Overexpression of capping protein causes severe abnormalities in polar body extrusion
Next, we tested the effects of ectopic overexpression of capping protein on spindle migration and oocyte maturation. To overexpress capping protein, cRNA encoding GFP-fused mouse CapZβ2 was injected into GV-stage oocytes. Whereas GFP cRNA-injected control oocytes showed no morphological defects, oocytes injected with GFP–CapZβ2 cRNA displayed severe abnormalities in polar body formation (Fig. 4A). Although there was no relationship between polar body size and GFP intensity in GFP cRNA-injected oocytes, there was a weak correlation (r = 0.228) between GFP intensity and polar body size in GFP–CapZβ2 cRNA-injected oocytes (supplementary material Fig. S3). Similar to the results of knockdown experiments, the percentage of oocytes that reached MII did not markedly differ between the two groups (data not shown). However, many GFP–CapZβ2 cRNA-injected oocytes exhibited abnormalities in polar body formation. Nearly half of GFP–CapZβ2 cRNA-injected oocytes (48%, n = 85) displayed abnormalities in polar body formation, in comparison to 12% (n = 43) of control GFP cRNA-injected oocytes (P<0.001, Fig. 4B). Some of these oocytes exhibited multiple polar body-like structures or polar bodies that had flat sides, whereas others exhibited symmetric division (Fig. 4C). Similar to the distribution of endogenous capping protein, GFP–CapZβ2 was dispersed evenly throughout the oocyte and polar body, indicating that the protein was mainly localized in the oocyte cytoplasm. Next, the level of cytoplasmic actin mesh was measured (Fig. 4D). When oocytes were treated with GFP–CapZβ2 cRNA, the amount of actin mesh at MI and MII stages was not significantly decreased (P = 0.93 and P = 0.99, respectively) compared with that in GFP cRNA-injected control oocytes (Fig. 4E).
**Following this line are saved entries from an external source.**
import Literature.NumberTheory.LFunctions.KloostermanPrimePowerTools
import HarnessLib

/-!
# Route `PrimeLevelFamEdge`, crux K_A `MomentsBeyondDiagonal` (stmt-Parity-20007), line «petersson_layers» v4:
# the GCD EXTRACTION `φ(c)·S(gm, gn; gc) = φ(gc)·S(m, n; c)` for Kloosterman sums (any modulus)

Pascadi's Theorem 7.1 (the print band of `stub_farP`; Literature fact `pascadi2025_theorem71`) bounds bilinear
Kloosterman forms restricted to `(m, n, c) = 1`.  A Petersson layer `K_r` (modulus `c = q r`) regrouped as a
bilinear form contains ALL pairs; the terms with `(m, n, c) = g > 1` are reduced to the coprime case at the
smaller modulus `c/g` by the classical scaling identity (Pascadi, §1.1 after (1.2): «since
`S(gm, gn; gc) = (φ(gc)/φ(c)) S(m, n; c)`, one can separately consider each value of `(m, n, c)`»), proved here
for the tree's `kloostermanSum`, every modulus `c ≥ 1` and every `g ≥ 1`, in the division-free form

  `φ(c) · S(gm, gn; gc) = φ(gc) · S(m, n; c)`      (`totient_mul_kloostermanSum_scale`).

Proof: `e((gm·w + gn·w̄)/(gc)) = e((m·π(w) + n·π(w)̄)/c)` for the reduction `π : (ℤ/gc)ˣ → (ℤ/c)ˣ`
(Mathlib `ZMod.unitsMap`, surjective: `ZMod.unitsMap_surjective`), whose fibres all have the same size
(`MonoidHom.card_fiber_eq_of_mem_range`), namely `φ(gc)/φ(c)`.
Companion of `…LayersKloostermanProduct` (`S(a,b;c) = S(1,ab;c)` under `((a,b),c) = 1`) and `…LayersFourierBound`.
Proof only (def-free helper toward `stub_farP` / `stub_band`); no layer is bounded here; K_A NOT proved; nothing
about Landau–Siegel zeros.
-/

noncomputable section

open Finset
open Literature.NumberTheory.LFunctions

namespace Summit.Parity.GeneralizedHardyLittlewood.Theorems.MomentsBeyondDiagonal.Layers

/-! ## §1. Sums over the unit group through the reduction map -/

/-- **Uniform fibres**: for `c ∣ C` (`C ≥ 1`) and any `F` on the units mod `c`,
`φ(c) · Σ_{w ∈ (ℤ/C)ˣ} F(π w) = φ(C) · Σ_{u ∈ (ℤ/c)ˣ} F(u)`, `π` the reduction of units (surjective, all
fibres of equal size). [folklore] -/
theorem totient_mul_sum_units_comp_unitsMap {C c : ℕ} [NeZero C] [NeZero c] (h : c ∣ C)
    (F : (ZMod c)ˣ → ℂ) :
    (c.totient : ℂ) * ∑ w : (ZMod C)ˣ, F (ZMod.unitsMap h w) =
      (C.totient : ℂ) * ∑ u : (ZMod c)ˣ, F u := by
  classical
  set π : (ZMod C)ˣ →* (ZMod c)ˣ := ZMod.unitsMap h with hπ
  have hsurj : Function.Surjective π := ZMod.unitsMap_surjective h
  -- the common fibre size
  set k : ℕ := #{w : (ZMod C)ˣ | π w = 1} with hk
  have hfib : ∀ u : (ZMod c)ˣ, #{w : (ZMod C)ˣ | π w = u} = k := fun u ↦
    MonoidHom.card_fiber_eq_of_mem_range π (hsurj u) (hsurj 1)
  -- sum fibrewise
  have hsum : ∑ w : (ZMod C)ˣ, F (π w) = (k : ℂ) * ∑ u : (ZMod c)ˣ, F u := by
    rw [← Finset.sum_fiberwise (Finset.univ : Finset (ZMod C)ˣ) π (fun w ↦ F (π w)), Finset.mul_sum]
    refine Finset.sum_congr rfl fun u _ ↦ ?_
    rw [Finset.sum_congr rfl fun w hw ↦ by rw [(Finset.mem_filter.mp hw).2], Finset.sum_const, hfib u,
      nsmul_eq_mul]
  -- count: |(ℤ/C)ˣ| = k · |(ℤ/c)ˣ|
  have hcard : Fintype.card (ZMod C)ˣ = k * Fintype.card (ZMod c)ˣ := by
    rw [← Finset.card_univ, Finset.card_eq_sum_card_fiberwise (f := π) (t := Finset.univ) (fun _ _ ↦ mem_univ _)]
    simp_rw [hfib]
    rw [Finset.sum_const, Finset.card_univ, smul_eq_mul, mul_comm]
  rw [ZMod.card_units_eq_totient, ZMod.card_units_eq_totient] at hcard
  rw [hsum, ← mul_assoc, hcard]
  push_cast
  ring

/-! ## §2. The scaling identity -/

/-- `e(g·K/(g·c)) = e(K/c)` for natural `K` (additive characters of `ℤ/gcℤ` on the multiples of `g`). [folklore] -/
theorem stdAddChar_mul_natCast {g c : ℕ} [NeZero c] [NeZero (g * c)] (hg : 0 < g) (K : ℕ) :
    (ZMod.stdAddChar ((g * K : ℕ) : ZMod (g * c)) : ℂ) = ZMod.stdAddChar ((K : ℕ) : ZMod c) := by
  rw [stdAddChar_natCast, stdAddChar_natCast]
  congr 1
  have hg0 : (g : ℂ) ≠ 0 := Nat.cast_ne_zero.mpr hg.ne'
  have hc0 : (c : ℂ) ≠ 0 := Nat.cast_ne_zero.mpr (NeZero.ne c)
  push_cast
  field_simp

/-- The summand of `S(gm, gn; gc)` at a unit `w` is the summand of `S(m, n; c)` at its reduction `π(w)`. [folklore] -/
theorem stdAddChar_scale_term {g c : ℕ} [NeZero c] [NeZero (g * c)] (hg : 0 < g) (m n : ℕ) (w : (ZMod (g * c))ˣ) :
    (ZMod.stdAddChar (((g * m : ℕ) : ZMod (g * c)) * (w : ZMod (g * c)) +
        ((g * n : ℕ) : ZMod (g * c)) * ((w⁻¹ : (ZMod (g * c))ˣ) : ZMod (g * c))) : ℂ) =
      ZMod.stdAddChar ((m : ZMod c) * (ZMod.unitsMap (dvd_mul_left c g) w : ZMod c) +
        (n : ZMod c) * (((ZMod.unitsMap (dvd_mul_left c g) w)⁻¹ : (ZMod c)ˣ) : ZMod c)) := by
  set a : ℕ := (w : ZMod (g * c)).val with ha
  set b : ℕ := ((w⁻¹ : (ZMod (g * c))ˣ) : ZMod (g * c)).val with hb
  have haw : ((a : ℕ) : ZMod (g * c)) = (w : ZMod (g * c)) := ZMod.natCast_zmod_val _
  have hbw : ((b : ℕ) : ZMod (g * c)) = ((w⁻¹ : (ZMod (g * c))ˣ) : ZMod (g * c)) := ZMod.natCast_zmod_val _
  -- left-hand side: the argument is `g · (m a + n b)` as a natural number
  have hL : ((g * m : ℕ) : ZMod (g * c)) * (w : ZMod (g * c)) +
      ((g * n : ℕ) : ZMod (g * c)) * ((w⁻¹ : (ZMod (g * c))ˣ) : ZMod (g * c)) =
        ((g * (m * a + n * b) : ℕ) : ZMod (g * c)) := by
    rw [← haw, ← hbw]
    push_cast
    ring
  -- right-hand side: the reductions are the casts of `a`, `b`
  have hπa : (ZMod.unitsMap (dvd_mul_left c g) w : ZMod c) = ((a : ℕ) : ZMod c) := by
    rw [ZMod.unitsMap_val, ZMod.cast_eq_val]
  have hπb : ((((ZMod.unitsMap (dvd_mul_left c g) w)⁻¹ : (ZMod c)ˣ)) : ZMod c) =
      (((b : ℕ) : ZMod c)) := by
    rw [← map_inv, ZMod.unitsMap_val, ZMod.cast_eq_val]
  have hR : (m : ZMod c) * (ZMod.unitsMap (dvd_mul_left c g) w : ZMod c) +
      (n : ZMod c) * (((ZMod.unitsMap (dvd_mul_left c g) w)⁻¹ : (ZMod c)ˣ) : ZMod c) =
        ((m * a + n * b : ℕ) : ZMod c) := by
    rw [hπa, hπb]
    push_cast
    ring
  rw [hL, hR, stdAddChar_mul_natCast hg]

/-- **GCD extraction for Kloosterman sums (any modulus `c ≥ 1`, any `g ≥ 1`):**
`φ(c) · S(gm, gn; gc) = φ(gc) · S(m, n; c)` — i.e. `S(gm, gn; gc) = (φ(gc)/φ(c)) S(m, n; c)`, the identity by which a
bilinear Kloosterman form is reduced to its coprime part `(m, n, c) = 1` modulus by modulus (Pascadi 2025, §1.1).
[cite: Pascadi2025, §1.1 (display after (1.2))] -/
theorem totient_mul_kloostermanSum_scale {g c : ℕ} [NeZero c] [NeZero (g * c)] (hg : 0 < g) (m n : ℕ) :
    (c.totient : ℂ) * kloostermanSum (g * c) ((g * m : ℕ) : ZMod (g * c)) ((g * n : ℕ) : ZMod (g * c)) =
      ((g * c).totient : ℂ) * kloostermanSum c (m : ZMod c) (n : ZMod c) := by
  rw [kloostermanSum_eq_sum_units, kloostermanSum_eq_sum_units]
  simp_rw [stdAddChar_scale_term hg m n]
  exact totient_mul_sum_units_comp_unitsMap (dvd_mul_left c g)
    (fun u : (ZMod c)ˣ ↦ (ZMod.stdAddChar ((m : ZMod c) * (u : ZMod c) + (n : ZMod c) * ((u⁻¹ : (ZMod c)ˣ) : ZMod c)) : ℂ))

/-- The same identity with the modulus written `c' = g·c` given as a hypothesis (the form met when `g = (m', n', c')`
is extracted from a term of a layer: `c' = q r`, `g ∣ r`). [cite: Pascadi2025, §1.1 (display after (1.2))] -/
theorem totient_mul_kloostermanSum_of_eq_mul {g c c' : ℕ} [NeZero c] [NeZero c'] (hc' : c' = g * c) (m n : ℕ) :
    (c.totient : ℂ) * kloostermanSum c' ((g * m : ℕ) : ZMod c') ((g * n : ℕ) : ZMod c') =
      (c'.totient : ℂ) * kloostermanSum c (m : ZMod c) (n : ZMod c) := by
  subst hc'
  have hg : 0 < g := Nat.pos_of_ne_zero fun h ↦ NeZero.ne (g * c) (by rw [h, zero_mul])
  exact totient_mul_kloostermanSum_scale hg m n

end Summit.Parity.GeneralizedHardyLittlewood.Theorems.MomentsBeyondDiagonal.Layers

end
Knockdown or overexpression of capping protein affects spindle migration speed or cytokinesis timing
We performed time-lapse microscopy to investigate the effects of capping protein knockdown or ectopic overexpression on spindle migration and polar body extrusion. In control oocytes injected with α-tubulin-GFP cRNA, polar body extrusion occurred 8.5–11 h after the resumption of maturation, and the size and morphology of the polar body were normal (Fig. 5A; supplementary material Movies 1, 2). As previously reported (Yi et al., 2013a), the spindle migration speed dramatically increased as the spindle approached the cortex (Fig. 5B). By contrast, spindle migration was substantially retarded in oocytes with knockdown of capping protein (Fig. 5C,D; supplementary material Movies 3, 4). In some of these oocytes, the spindle did not move or moved extremely slowly, and cytokinesis had not occurred 12 h after the resumption of maturation (supplementary material Movies 5, 6). In general, spindle movement was slowed and cytokinesis was delayed in oocytes with capping protein knockdown, as determined by spindle tracking.
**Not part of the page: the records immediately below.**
import Summits.RiemannHypothesis.RiemannHypothesis.Theorems.TiltedLandingLaw421R3LimitMenu

/-!
# TiltedLandingLaw421R3 — «LimitMenuMargin» (W-08 C1 scratch, rh-idea-5 g41): the explicit A-side MARGIN of the limit dichotomy

Material for the E5 token (see `g41/doc/E5-ASSEMBLY-MAP.md` §3: the landed dichotomy `0 ≤ limA ∨ 0 < limT` (#1314) is leading order and
NON-STRICT on the A side, so «limit law + remainder» needs explicit slack).  Here: `limA` in completed form and, OUTSIDE C3's band
`2(1−Q)r ≤ κW`, the explicit margin `κ r (r−1)²(1−Q)² ≤ limA Q r`, strictly positive off `r = 1`, `Q = 1`; plus the elementary size bound
`limW Q r ≤ (r+1)²`.  Pure real algebra over #1314's definitions; nothing about entire functions; sorry-free.
Nothing here bears on the truth of RH; RH is not proved; ⟨33346⟩/⟨33347⟩ OPEN.
-/

namespace RhW08.LimitMenu

section Margin

/-- `limA` in completed form: `limA Q r = Q·W·(κW − 2(1−Q)r) + κ r (r−1)²(1−Q)²`. -/
theorem limA_eq_factor (Q r : ℝ) :
    limA Q r = Q * limW Q r * (kap * limW Q r - 2 * (1 - Q) * r) + kap * r * (r - 1) ^ 2 * (1 - Q) ^ 2 := by
  unfold limA; ring

/-- the band quantity of #1314 in this file's names: `(27/256)·(r² + 1 + 2Qr) = κ·W`. -/
theorem limBand_eq (Q r : ℝ) : (27 / 256 : ℝ) * (r ^ 2 + 1 + 2 * Q * r) = kap * limW Q r := by
  unfold kap limW; ring

/-- OUTSIDE THE BAND the A-side carries the explicit MARGIN `κ r (r−1)²(1−Q)² ≤ limA Q r` (hypothesis in #1314's literal form). -/
theorem limA_ge_margin_of_not_band (Q r : ℝ) (hQ0 : 0 ≤ Q) (hr : 0 ≤ r)
    (hnb : 2 * (1 - Q) * r ≤ (27 / 256 : ℝ) * (r ^ 2 + 1 + 2 * Q * r)) :
    kap * r * (r - 1) ^ 2 * (1 - Q) ^ 2 ≤ limA Q r := by
  rw [limBand_eq] at hnb
  rw [limA_eq_factor]
  have hW : 0 ≤ limW Q r := (limW_pos Q r hQ0 hr).le
  nlinarith [mul_nonneg (mul_nonneg hQ0 hW) (sub_nonneg.mpr hnb)]

/-- the margin is STRICTLY positive off `r = 1` and `Q = 1` (for `0 < r`). -/
theorem limMargin_pos (Q r : ℝ) (hQ1 : Q ≠ 1) (hr : 0 < r) (hr1 : r ≠ 1) : 0 < kap * r * (r - 1) ^ 2 * (1 - Q) ^ 2 := by
  have h1 : 0 < (r - 1) ^ 2 := by positivity
  have h2 : 0 < (1 - Q) ^ 2 := by
    have : 1 - Q ≠ 0 := sub_ne_zero.mpr (Ne.symm hQ1)
    positivity
  have hk : 0 < kap := by unfold kap; norm_num
  positivity

/-- hence OUTSIDE THE BAND and off `r = 1`, `Q = 1`: `0 < limA Q r` (strict A-disjunct). -/
theorem limA_pos_of_not_band (Q r : ℝ) (hQ0 : 0 ≤ Q) (hQ1 : Q ≠ 1) (hr : 0 < r) (hr1 : r ≠ 1)
    (hnb : 2 * (1 - Q) * r ≤ (27 / 256 : ℝ) * (r ^ 2 + 1 + 2 * Q * r)) : 0 < limA Q r :=
  lt_of_lt_of_le (limMargin_pos Q r hQ1 hr hr1) (limA_ge_margin_of_not_band Q r hQ0 hr.le hnb)

/-- size bound `W ≤ (r+1)²` for `Q ≤ 1`, `0 ≤ r` (to turn relative remainders into absolute ones). -/
theorem limW_le_sq (Q r : ℝ) (hQ1 : Q ≤ 1) (hr : 0 ≤ r) : limW Q r ≤ (r + 1) ^ 2 := by
  unfold limW; nlinarith [mul_nonneg (sub_nonneg.mpr hQ1) hr]

/-- INSIDE THE BAND `r < 19` (the band is a bounded region of the chart; from #1314's `limBand_high` proof, restated as a lemma). -/
theorem r_lt_of_band (Q r : ℝ) (hQ0 : 0 ≤ Q) (hband : (27 / 256 : ℝ) * (r ^ 2 + 1 + 2 * Q * r) < 2 * (1 - Q) * r) : r < 19 := by
  nlinarith [mul_nonneg hQ0 (sq_nonneg r), sq_nonneg r, mul_nonneg hQ0 hQ0]

end Margin

end RhW08.LimitMenu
Symmetric division was frequently observed in oocytes injected with cRNA encoding GFP-CapZβ2 (Fig. 5E,F). Although cases of symmetric division were observed in both capping-protein-knockdown oocytes and oocytes overexpressing capping protein, the timing of cytokinesis significantly differed between these two groups. Whereas cytokinesis occurred 11–13.5 h after the resumption of maturation in capping-protein-knockdown oocytes, it occurred far earlier in oocytes overexpressing capping protein (9–10 h after the resumption of maturation). In some cases, cytokinesis started around 9.5 h, even before the spindle reached the cortex (Fig. 5E, upper panel), which caused oocytes to divide symmetrically. In other cases, multiple polar bodies formed (Fig. 5E, lower panel). Cytokinesis started significantly earlier in oocytes overexpressing capping protein than in control oocytes (Fig. 5F,G; P<0.05). Collectively, these results confirm that knockdown or overexpression of capping protein impairs spindle migration and the timing of cytokinesis.
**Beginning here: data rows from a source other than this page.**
import Mathlib
import Summits.NavierStokesRegularity.NavierStokesRegularity.Theorems.FrozenSignCascadeEnvelopeBoundWeightedDeriv
import Summits.NavierStokesRegularity.NavierStokesRegularity.Theorems.FrozenSignCascadeEnvelopeBoundStubEnergyCancellation
import HarnessLib

/-!
# Route FrozenSignCascade · crux `EnvelopeBound` (stmt-NavierStokesRegularity-1549): the Fourier-side energy
  identity with dissipation, and the a-priori horizon of the far-from-Leray regime

Support file for the crux item stmt-NavierStokesRegularity-1549 (`EnvelopeBound`, route `FrozenSignCascade`,
line `registered`, reshape r3, lead c3); lands `--supports` that item. From the landed slice-level cancellation
`Leray.stub_energyCancellation` (`Re ∫∑ₗ conj(vₗ)N(v,v)ₗ = 0` for continuous, decaying, divergence-free,
conjugation-symmetric `v`) and the calculus layer (`Leray.hasDerivAt_energy`, `Leray.continuous_energy`,
`Leray.continuous_enstrophy`):

* `energyDissip`: **the energy identity with dissipation** of Fourier-side mild solutions on `ℝ³`,
  `∫∑ₗ‖V(t)ₗ‖² + 2c ∫ₛᵗ(∫‖ξ‖²∑ₗ‖V(r)ₗ‖²)dr = ∫∑ₗ‖V(s)ₗ‖²` for `t₀ ≤ s ≤ t ≤ t₁` — the Plancherel form of
  `‖u(t)‖² + 2ν∫ₛᵗ‖∇u‖² = ‖u(s)‖²`. Unlike every earlier estimate of the line this is an IDENTITY of the true
  equation: it uses `divFree` and `conjSymm` and fails for the cheap (magnitude) equation;
* `far_horizon`: if the enstrophy stays `≥ ω > 0` on `[0,t]` then `t ≤ E(0)/(2cω)`.
* `energyDissip_fin3`: the registered explicit form.

References: J. Leray, Acta Math. 63 (1934) §22; P. G. Lemarié-Rieusset (2016), Thm. 7.2, Prop. 12.1.
-/

noncomputable section

set_option linter.dupNamespace false -- nested layout Summit.<S>.<Sub>, Sub = S (D-0017)

open Set MeasureTheory Filter Topology Real
open Literature.Analysis.FluidPDE Literature.Analysis.FluidPDE.FourierNS
open Summit.NavierStokesRegularity.NavierStokesRegularity.Theorems.EnvelopeBound

namespace Summit.NavierStokesRegularity.NavierStokesRegularity.Theorems.EnvelopeBound.Leray

section Energy

variable {c t₀ t₁ : ℝ} {K₀ : ℕ} {V : ℝ → EuclideanSpace ℝ (Fin 3) → Fin 3 → ℂ}

/-- **The energy identity with dissipation** (from `stub_energyCancellation`): for `V` mild on `[t₀,t₁]` and
`t₀ ≤ s ≤ t ≤ t₁`, `E(t) + 2c ∫ₛᵗ Ens = E(s)`. Proof: at interior times `E' = -2c·Ens − 2∫∑Re(conj Vₗ Nₗ)`
(`Leray.hasDerivAt_energy`, landed) and the pairing vanishes (stub 3 on the slice); `E` is continuous
(`Leray.continuous_energy`), `Ens` is continuous, and the fundamental theorem of calculus applies on `[s,t]`. -/
theorem energyDissip (h : IsFourierMild c K₀ t₀ t₁ V) {s t : ℝ} (hs : t₀ ≤ s) (hst : s ≤ t) (ht : t ≤ t₁) :
    (∫ ξ, ∑ l, ‖V t ξ l‖ ^ 2) + 2 * c * (∫ r in s..t, ∫ ξ, ‖ξ‖ ^ 2 * ∑ l, ‖V r ξ l‖ ^ 2) =
      ∫ ξ, ∑ l, ‖V s ξ l‖ ^ 2 := by
  have hderiv : ∀ r ∈ Ioo s t, HasDerivAt (fun r => ∫ ξ, ∑ l, ‖V r ξ l‖ ^ 2)
      (-(2 * c) * ∫ ξ, ‖ξ‖ ^ 2 * ∑ l, ‖V r ξ l‖ ^ 2) r := by
    intro r hr
    have hr' : r ∈ Ioo t₀ t₁ := ⟨lt_of_le_of_lt hs hr.1, lt_of_lt_of_le hr.2 ht⟩
    have hd := (Leray.hasDerivAt_energy h hr').2
    have hcanc := stub_energyCancellation (V r) (h.continuous_slice r)
      (fun K => (h.decay K).imp fun A hA => hA r) (h.divFree r) (h.conjSymm r)
    rw [hcanc, mul_zero, sub_zero] at hd
    exact hd
  have hcont : ContinuousOn (fun r => ∫ ξ, ∑ l, ‖V r ξ l‖ ^ 2) (Icc s t) :=
    (Leray.continuous_energy h).continuousOn
  have hint : IntervalIntegrable (fun r => -(2 * c) * ∫ ξ, ‖ξ‖ ^ 2 * ∑ l, ‖V r ξ l‖ ^ 2) volume s t :=
    (continuous_const.mul (Leray.continuous_enstrophy h)).intervalIntegrable _ _
  have key := intervalIntegral.integral_eq_sub_of_hasDerivAt_of_le hst hcont hderiv hint
  rw [intervalIntegral.integral_const_mul] at key
  linarith

/-- **Finite dissipation**: along a mild `V` on `[t₀,t₁]`, `2c ∫ₛᵗ Ens ≤ E(s)` for `t₀ ≤ s ≤ t ≤ t₁` (the energy
identity and `E(t) ≥ 0`) — the Fourier form of `2ν∫‖∇u‖² ≤ ‖u(s)‖²`. -/
theorem dissipation_le (h : IsFourierMild c K₀ t₀ t₁ V) {s t : ℝ} (hs : t₀ ≤ s) (hst : s ≤ t) (ht : t ≤ t₁) :
    2 * c * (∫ r in s..t, ∫ ξ, ‖ξ‖ ^ 2 * ∑ l, ‖V r ξ l‖ ^ 2) ≤ ∫ ξ, ∑ l, ‖V s ξ l‖ ^ 2 := by
  have hid := energyDissip h hs hst ht
  have hEt : 0 ≤ ∫ ξ, ∑ l, ‖V t ξ l‖ ^ 2 :=
    integral_nonneg fun ξ => Finset.sum_nonneg fun l _ => sq_nonneg _
  linarith

/-- **The a-priori horizon of the far regime.** Along a mild `V` on `[0,T]`, if the enstrophy stays `≥ ω > 0`
on `[0,t]` then `t ≤ E(0)/(2cω)`: `2cωt ≤ 2c∫₀ᵗ Ens = E(0) − E(t) ≤ E(0)`. -/
theorem far_horizon (h : IsFourierMild c K₀ 0 t₁ V) {ω : ℝ} (hω : 0 < ω) {t : ℝ} (ht : t ∈ Icc 0 t₁)
    (hfar : ∀ r ∈ Icc 0 t, ω ≤ ∫ ξ, ‖ξ‖ ^ 2 * ∑ l, ‖V r ξ l‖ ^ 2) :
    t ≤ (∫ ξ, ∑ l, ‖V 0 ξ l‖ ^ 2) / (2 * c * ω) := by
  have hc : 0 < c := h.hc
  have hid := energyDissip h le_rfl ht.1 ht.2
  have hEt : 0 ≤ ∫ ξ, ∑ l, ‖V t ξ l‖ ^ 2 :=
    integral_nonneg fun ξ => Finset.sum_nonneg fun l _ => sq_nonneg _
  have hlow : ω * t ≤ ∫ r in (0:ℝ)..t, ∫ ξ, ‖ξ‖ ^ 2 * ∑ l, ‖V r ξ l‖ ^ 2 := by
    have h1 : ∫ r in (0:ℝ)..t, ω = ω * t := by simp [mul_comm]
    rw [← h1]
    exact intervalIntegral.integral_mono_on ht.1 (by simp)
      ((Leray.continuous_enstrophy h).intervalIntegrable _ _) fun r hr => hfar r hr
  rw [le_div_iff₀ (by positivity)]
  nlinarith [mul_le_mul_of_nonneg_left hlow (by positivity : (0:ℝ) ≤ 2 * c)]

end Energy

/-- **The energy identity with dissipation on `ℝ³` (registered support statement, all binders explicit).** -/
theorem energyDissip_fin3 :
    ∀ (c : ℝ) (K₀ : ℕ) (t₀ t₁ : ℝ) (V : ℝ → EuclideanSpace ℝ (Fin 3) → Fin 3 → ℂ),
      Literature.Analysis.FluidPDE.FourierNS.IsFourierMild c K₀ t₀ t₁ V →
      ∀ s t : ℝ, t₀ ≤ s → s ≤ t → t ≤ t₁ →
        (∫ ξ, ∑ l, ‖V t ξ l‖ ^ 2) + 2 * c * (∫ r in s..t, ∫ ξ, ‖ξ‖ ^ 2 * ∑ l, ‖V r ξ l‖ ^ 2) =
          ∫ ξ, ∑ l, ‖V s ξ l‖ ^ 2 :=
  fun _ _ _ _ _ h _ _ hs hst ht => energyDissip h hs hst ht

end Summit.NavierStokesRegularity.NavierStokesRegularity.Theorems.EnvelopeBound.Leray

end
Expression of the capping-protein-binding region of CARMIL decreases the maturation rate and cytoplasmic actin mesh density
The CARMIL family of proteins plays crucial roles in cell motility through interactions with various cytoskeletal proteins, including the Arp2/3 complex, myosin II and capping protein (Jung et al., 2001; Kim et al., 2012; Remmert et al., 2004; Weaver et al., 2003; Yang et al., 2005). CARMIL can inhibit actin filament capping mediated by capping protein through the direct interaction between capping protein and the capping-protein-binding region (CBR) of CARMIL (Kim et al., 2012; Yang et al., 2005). The CBR corresponds to amino acids 964–1086 of CARMIL (Zwolak et al., 2010). Expression of this region in human HT1080 cells causes similar phenotypes to those elicited by capping protein knockdown (Edwards et al., 2013), showing that the CBR of CARMIL regulates the filament capping activity of capping protein.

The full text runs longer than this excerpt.